Q - How can I make a complaint about the operation of an IAF Member or a certification body?

A - IAF treats any complaints with the utmost concern and will deal with them expeditiously and in confidence.

In the first instance, complaints against a conformity assessment body should be lodged with that particular organisation. If the matter cannot be resolved within a satisfactory timeframe, the complainant has the right to refer the matter to the local accreditation body.
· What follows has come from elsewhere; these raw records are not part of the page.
import Summits.HodgeConjecture.CorCM.MumfordTateRankEqHodgeLieRankAddOne
import Summits.HodgeConjecture.CorCM.MumfordTateRankOfCMAbelianVariety
import Literature.AlgebraicGeometry.Motives.HodgeLieOfAbelianVarietyBiproduct
import Literature.AlgebraicGeometry.Motives.AbelianVarietyIsogenousProductOfSimples
import HarnessLib

/-!
# `dim MT(H¹X)` is subadditive in the factors: `t(X) + |J| ≤ Σ_j t(A_j) + 1` for `X ∼ ⨁_j A_j`,
# `t(X) + 1 ≤ t(X₁) + t(X₂)` for `X ∼ X₁ × X₂`, and `t(X) ≤ t(X₁) + dim X₂` when `X₂` is of CM type

COR-CM (cell `pub-hodgecm2`, seat `b27` gen 43, count-neutral Mumford–Tate-rank ladder; theorems only, no definition, no
named fact; UNCONDITIONAL — nothing here uses or asserts HC_CM).  Write `t(X) = dim MT(H¹X)`.  For a complex abelian variety
of positive dimension `t(X) = dim_ℚ Lie Hg(H¹X) + 1` (`mtRank_hodge_one_eq_finrank_hodgeLie_add_one`, Moonen–Zarhin §2:
`MT = 𝔾_m · Hg`), and `Hg(∏_j A_j) ⊆ ∏_j Hg(A_j)` (Moonen–Zarhin §3; Lie form with Künneth in degree one:
`AbelianVariety.finrank_hodgeLie_hodge_one_biproduct_le_sum`, gen 35).  Subtracting the common scalar factor `𝔾_m` once per
factor gives the general a-priori bound of the ladder, stated here once and for all at the level of `t`:

* **`mtRank_hodge_one_add_card_le_sum_add_one_of_isIsogenous_biproduct`** — `t(X) + |J| ≤ (Σ_j t(A_j)) + 1` for
  `X ∼ ⨁_{j ∈ J} A_j` (all `dim A_j > 0`), i.e. `t(X) − 1 ≤ Σ_j (t(A_j) − 1)`;
* **`mtRank_hodge_one_add_one_le_add_of_isIsogenous_prod`** — `t(X) + 1 ≤ t(X₁) + t(X₂)` for `X ∼ X₁ × X₂`;
* **`mtRank_hodge_one_le_add_dim_of_isIsogenous_prod_of_isOfCMType`** — `t(X) ≤ t(X₁) + dim X₂` for `X ∼ X₁ × X₂` with
  `X₂` of CM type (`t(X₂) ≤ dim X₂ + 1`, `mtRank_hodge_one_le_dim_add_one_of_isOfCMType`).

Equality in the second bullet holds when `Hg(X₁)` has no type-IV part and `X₂` is of CM type
(`CorCM/MumfordTateRankSemisimpleTimesCM`, Moonen–Zarhin Thm. (3.2)(2)); it fails in general (`X₁ = X₂ = E` a non-CM
curve: `t(E × E) = t(E) = 4 < 4 + 4 − 1`).  Earlier files contain the special shapes `X ∼ B^{a+1} × E^{b+1}`
(`MumfordTateRankFiveConverse`), `X ∼ B^{m+1} × Z` (`MumfordTateRankSixConverse` §1, Lie form) and CM families
(`MumfordTateRankOfCMProducts`); this file is the general statement.

## References
* [MoonenZarhin1999LowDim] B. Moonen, Yu. Zarhin, *Hodge classes on abelian varieties of low dimension*, Math. Ann. 315
  (1999), §2 (`MT = 𝔾_m · Hg`) and §3 (`Hg(X₁ × X₂) ⊆ Hg(X₁) × Hg(X₂)`) [corpus: paper:arxiv-math_9901113 pp. 2, 6].
* [Deligne1982HodgeCycles] P. Deligne, *Hodge cycles on abelian varieties*, LNM 900 (1982), I §3.1, Prop. 3.4, Prop. 3.6.
* [MumfordAV1970] D. Mumford, *Abelian Varieties* (1970), §19 (products and isogenies).
-/

noncomputable section

open CategoryTheory CategoryTheory.Limits Module

namespace Summit.HodgeConjecture.CorCM

open Literature.AlgebraicGeometry.Motives
open Literature.AlgebraicGeometry.Motives.AbelianVariety
open Literature.AlgebraicGeometry.Motives.HodgeStructure
open Literature.AlgebraicGeometry.HodgeTheory
open Literature.AlgebraicGeometry.Milne1999 (IsOfCMType)

variable [HodgeTensorFacts.{0, 0}] {X : AbelianVariety ℂ} {n : ℕ}

/-! ## §1 `X ∼ ⨁_j A_j` -/

/-- **`t(X) + |J| ≤ Σ_j t(A_j) + 1` for `X ∼ ⨁_{j ∈ J} A_j`** (`t = dim MT(H¹·)`, all `dim A_j > 0`, `dim X > 0`):
isogeny invariance of `dim Lie Hg(H¹·)`, `dim Lie Hg(H¹(⨁_j A_j)) ≤ Σ_j dim Lie Hg(H¹A_j)` (`Hg(∏ A_j) ⊆ ∏ Hg(A_j)`) and
`t = dim Lie Hg + 1` on `X` and on every factor. [cite: MoonenZarhin1999LowDim, §2 and §3]
[cite: Deligne1982HodgeCycles, I §3.1 and Prop. 3.4] -/
theorem mtRank_hodge_one_add_card_le_sum_add_one_of_isIsogenous_biproduct {J : Type} [Fintype J] [DecidableEq J]
    {A : J → AbelianVariety ℂ} {d : J → ℕ} (hA : ∀ j, IsSmoothProjective (d j) (A j).X) (hA0 : ∀ j, 0 < (A j).dim)
    (hX : IsSmoothProjective n X.X) (h0 : 0 < X.dim) (h : IsIsogenous X (⨁ A)) :
    haveI := BettiUniverse.finite hX 1
    haveI : ∀ j, Module.Finite ℚ (bettiCohomology (A j).X 1) := fun j => BettiUniverse.finite (hA j) 1
    (BettiUniverse.hodge exists_isReal_hodgeModel_holds hX 1).mtRank + Fintype.card J ≤
      (∑ j, (BettiUniverse.hodge exists_isReal_hodgeModel_holds (hA j) 1).mtRank) + 1 := by
  haveI := BettiUniverse.finite hX 1
  haveI : ∀ j, Module.Finite ℚ (bettiCohomology (A j).X 1) := fun j => BettiUniverse.finite (hA j) 1
  have hP : IsSmoothProjective (⨁ A).dim (⨁ A).X := AbelianVariety.isSmoothProjective_holds
  haveI := BettiUniverse.finite hP 1
  have hsum : ∑ j, (BettiUniverse.hodge exists_isReal_hodgeModel_holds (hA j) 1).mtRank =
      ∑ j, (Module.finrank ℚ (BettiUniverse.hodge exists_isReal_hodgeModel_holds (hA j) 1).hodgeLie + 1) :=
    Finset.sum_congr rfl fun j _ => mtRank_hodge_one_eq_finrank_hodgeLie_add_one (hA j) (hA0 j)
  have h1 := finrank_hodgeLie_hodge_one_eq_of_isIsogenous hX hP h
  have h2 := finrank_hodgeLie_hodge_one_biproduct_le_sum hA hP
  rw [mtRank_hodge_one_eq_finrank_hodgeLie_add_one hX h0, hsum, Finset.sum_add_distrib, Finset.sum_const, smul_eq_mul,
    mul_one, Finset.card_univ]
  omega

/-! ## §2 `X ∼ X₁ × X₂` -/

section Prod

variable {X₁ X₂ : AbelianVariety ℂ} {n₁ n₂ : ℕ} (hX₁ : IsSmoothProjective n₁ X₁.X) (hX₂ : IsSmoothProjective n₂ X₂.X)

omit [HodgeTensorFacts.{0, 0}] in
/-- `Y × Z ∼ ⨁ (Y, Z)`: the binary product is isomorphic to the biproduct of the pair family (both are bilimit bicones of the
pair; private copy of the plumbing lemma of `MumfordTateRankSixConverse`). [cite: MumfordAV1970, §19] -/
private theorem isIsogenous_prod_biproduct_pairFunction' (Y Z : AbelianVariety ℂ) :
    IsIsogenous (Y.prod Z) (⨁ pairFunction Y Z) := by
  let e : (⨁ pairFunction Y Z) ≅ Y ⊞ Z :=
    biprod.uniqueUpToIso Y Z (b := (biproduct.bicone (pairFunction Y Z)).toBinaryBicone)
      ((Bicone.toBinaryBiconeIsBilimit _).symm (biproduct.isBilimit _))
  exact ⟨(biprodIsoProd Y Z).inv ≫ e.inv, isIsogeny_hom_of_iso ((biprodIsoProd Y Z).symm ≪≫ e.symm)⟩

include hX₁ hX₂ in
/-- `dim Lie Hg(H¹X) ≤ dim Lie Hg(H¹X₁) + dim Lie Hg(H¹X₂)` for `X ∼ X₁ × X₂` (Künneth in degree one on `⨁ (X₁, X₂) ≅ X₁ × X₂`
and `Hg(X₁ × X₂) ⊆ Hg(X₁) × Hg(X₂)` in Lie form). [cite: MoonenZarhin1999LowDim, §3]
[cite: Deligne1982HodgeCycles, I §3.1 and Prop. 3.4] -/
theorem finrank_hodgeLie_hodge_one_le_add_of_isIsogenous_prod (hX : IsSmoothProjective n X.X)
    (h : IsIsogenous X (X₁.prod X₂)) :
    haveI := BettiUniverse.finite hX 1
    haveI := BettiUniverse.finite hX₁ 1
    haveI := BettiUniverse.finite hX₂ 1
    Module.finrank ℚ (BettiUniverse.hodge exists_isReal_hodgeModel_holds hX 1).hodgeLie ≤
      Module.finrank ℚ (BettiUniverse.hodge exists_isReal_hodgeModel_holds hX₁ 1).hodgeLie +
        Module.finrank ℚ (BettiUniverse.hodge exists_isReal_hodgeModel_holds hX₂ 1).hodgeLie := by
  classical
  have hsp : ∀ A : AbelianVariety ℂ, IsSmoothProjective A.dim A.X := fun A => AbelianVariety.isSmoothProjective_holds
  haveI := BettiUniverse.finite hX 1
  haveI := BettiUniverse.finite hX₁ 1
  haveI := BettiUniverse.finite hX₂ 1
  haveI : ∀ A : AbelianVariety ℂ, Module.Finite ℚ (bettiCohomology A.X 1) := fun A => BettiUniverse.finite (hsp A) 1
  -- `X ∼ X₁ × X₂ ∼ ⨁ (X₁, X₂)`
  have hXb : IsIsogenous X (⨁ pairFunction X₁ X₂) := h.trans (isIsogenous_prod_biproduct_pairFunction' X₁ X₂)
  have h1 := finrank_hodgeLie_hodge_one_eq_of_isIsogenous hX (hsp (⨁ pairFunction X₁ X₂)) hXb
  have h2 := finrank_hodgeLie_hodge_one_biproduct_le_sum (A := pairFunction X₁ X₂)
    (d := fun j => (pairFunction X₁ X₂ j).dim) (fun j => hsp _) (hsp (⨁ pairFunction X₁ X₂))
  have hsum : ∑ j : WalkingPair, Module.finrank ℚ (BettiUniverse.hodge exists_isReal_hodgeModel_holds
      (hsp (pairFunction X₁ X₂ j)) 1).hodgeLie =
      Module.finrank ℚ (BettiUniverse.hodge exists_isReal_hodgeModel_holds (hsp X₁) 1).hodgeLie +
        Module.finrank ℚ (BettiUniverse.hodge exists_isReal_hodgeModel_holds (hsp X₂) 1).hodgeLie := by
    rw [Fintype.sum_equiv WalkingPair.equivBool _
      (fun b => Module.finrank ℚ (BettiUniverse.hodge exists_isReal_hodgeModel_holds
        (hsp (pairFunction X₁ X₂ (WalkingPair.equivBool.symm b))) 1).hodgeLie)
      (fun j => by rw [Equiv.symm_apply_apply]), Fintype.sum_bool]
    rfl
  -- the Hodge structure `H¹(X_i)` does not depend on the smooth-projective witness: compare through the identity isogeny
  have h3 := finrank_hodgeLie_hodge_one_eq_of_isIsogenous (hsp X₁) hX₁ (IsIsogenous.refl X₁)
  have h4 := finrank_hodgeLie_hodge_one_eq_of_isIsogenous (hsp X₂) hX₂ (IsIsogenous.refl X₂)
  rw [hsum] at h2
  omega

include hX₁ hX₂ in
/-- **`t(X) + 1 ≤ t(X₁) + t(X₂)` for `X ∼ X₁ × X₂`** (`t = dim MT(H¹·)`, `dim X₁, dim X₂ > 0`): `Hg(X₁ × X₂) ⊆ Hg(X₁) × Hg(X₂)`
and `MT = 𝔾_m · Hg` on the three varieties.  Equality holds when `Hg(X₁)` has trivial centre and `X₂` is of CM type
(Moonen–Zarhin Thm. (3.2)(2), `CorCM/MumfordTateRankSemisimpleTimesCM`), not in general. [cite: MoonenZarhin1999LowDim, §2 and §3]
[cite: Deligne1982HodgeCycles, I §3.1 and Prop. 3.4] -/
theorem mtRank_hodge_one_add_one_le_add_of_isIsogenous_prod (h₁ : 0 < X₁.dim) (h₂ : 0 < X₂.dim)
    (hX : IsSmoothProjective n X.X) (h : IsIsogenous X (X₁.prod X₂)) :
    haveI := BettiUniverse.finite hX 1
    haveI := BettiUniverse.finite hX₁ 1
    haveI := BettiUniverse.finite hX₂ 1
    (BettiUniverse.hodge exists_isReal_hodgeModel_holds hX 1).mtRank + 1 ≤
      (BettiUniverse.hodge exists_isReal_hodgeModel_holds hX₁ 1).mtRank +
        (BettiUniverse.hodge exists_isReal_hodgeModel_holds hX₂ 1).mtRank := by
  haveI := BettiUniverse.finite hX 1
  haveI := BettiUniverse.finite hX₁ 1
  haveI := BettiUniverse.finite hX₂ 1
  have h0 : 0 < X.dim := by
    obtain ⟨f, hf⟩ := h
    rw [dim_eq_of_isIsogeny hf, dim_prod]; omega
  have hle := finrank_hodgeLie_hodge_one_le_add_of_isIsogenous_prod hX₁ hX₂ hX h
  rw [mtRank_hodge_one_eq_finrank_hodgeLie_add_one hX h0, mtRank_hodge_one_eq_finrank_hodgeLie_add_one hX₁ h₁,
    mtRank_hodge_one_eq_finrank_hodgeLie_add_one hX₂ h₂]
  omega

include hX₁ hX₂ in
/-- **`t(X) ≤ t(X₁) + dim X₂` for `X ∼ X₁ × X₂` with `X₂` of CM type** (`dim X₁, dim X₂ > 0`): `t(X) + 1 ≤ t(X₁) + t(X₂)` and
`t(X₂) ≤ dim X₂ + 1` for a CM abelian variety (`Hg(X₂)` is a torus of rank at most `dim X₂`).  Adding a CM factor raises the
Mumford–Tate rank by at most its dimension. [cite: MoonenZarhin1999LowDim, §2 and §3]
[cite: Gordon1999HodgeAVSurvey, 7.4 and 7.7] -/
theorem mtRank_hodge_one_le_add_dim_of_isIsogenous_prod_of_isOfCMType (h₁ : 0 < X₁.dim) (h₂ : 0 < X₂.dim)
    (hcm : IsOfCMType X₂) (hX : IsSmoothProjective n X.X) (h : IsIsogenous X (X₁.prod X₂)) :
    haveI := BettiUniverse.finite hX 1
    haveI := BettiUniverse.finite hX₁ 1
    (BettiUniverse.hodge exists_isReal_hodgeModel_holds hX 1).mtRank ≤
      (BettiUniverse.hodge exists_isReal_hodgeModel_holds hX₁ 1).mtRank + X₂.dim := by
  haveI := BettiUniverse.finite hX 1
  haveI := BettiUniverse.finite hX₁ 1
  haveI := BettiUniverse.finite hX₂ 1
  have hle := mtRank_hodge_one_add_one_le_add_of_isIsogenous_prod hX₁ hX₂ h₁ h₂ hX h
  have hcmle := mtRank_hodge_one_le_dim_add_one_of_isOfCMType hX₂ h₂ hcm
  omega

end Prod

end Summit.HodgeConjecture.CorCM

end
If the complaint still cannot be resolved, then the complaint should be referred to the regional cooperation (if applicable), and then to IAF.

Anyone wishing to submit a complaint should do so by emailing the relevant details to the IAF Corporate Secretary together with any necessary documentation required to substantiate the complaint.

A copy of the IAF mechanism for dealing with complaints is available for information from IAF PR1:2004 Procedure for the Investigation and Resolution of complaints which can be downloaded from Procedure Documents.

Information for Accreditation Bodies

Q - How can I become a member of IAF? 

A - Accreditation Body Membership of IAF is open to bodies that conduct and administer programmes by which they accredit bodies for certification of quality systems, products, services, personnel, environmental management systems as well as other programmes of conformity assessment, providing those bodies are willing to allow their accreditation systems to be used by other IAF Members. 

Special recognition status is also available for organisations with an interest in accredited conformity assessment.

Application forms are available for download from Documents for General Information.

Q - What are the advantages of IAF Membership?

A - IAF Membership offers several advantages for your organisation and your economy:

• The opportunity to become a signatory of the IAF MLA, thereby providing international recognition for your accredited bodies;

• The opportunity to learn from, and interact with, experienced accreditation bodies to assist with the development of your system;  

• Interaction with other developing accreditation systems to share experiences and seek common solutions to problems;

• The opportunity also to represent, and inform, your constituents on important matters in the international conformity assessment arena;

• Participation in the IAF annual general assembly; 

• Participation in IAF committees covering policy matters, technical issues, promotion and marketing, certification representation and development support for new accreditation systems; 

• Access to the IAF intranet which provides access to the latest drafts of IAF documents (for comment and voting), a range of IAF resource material, and information from IAF committees.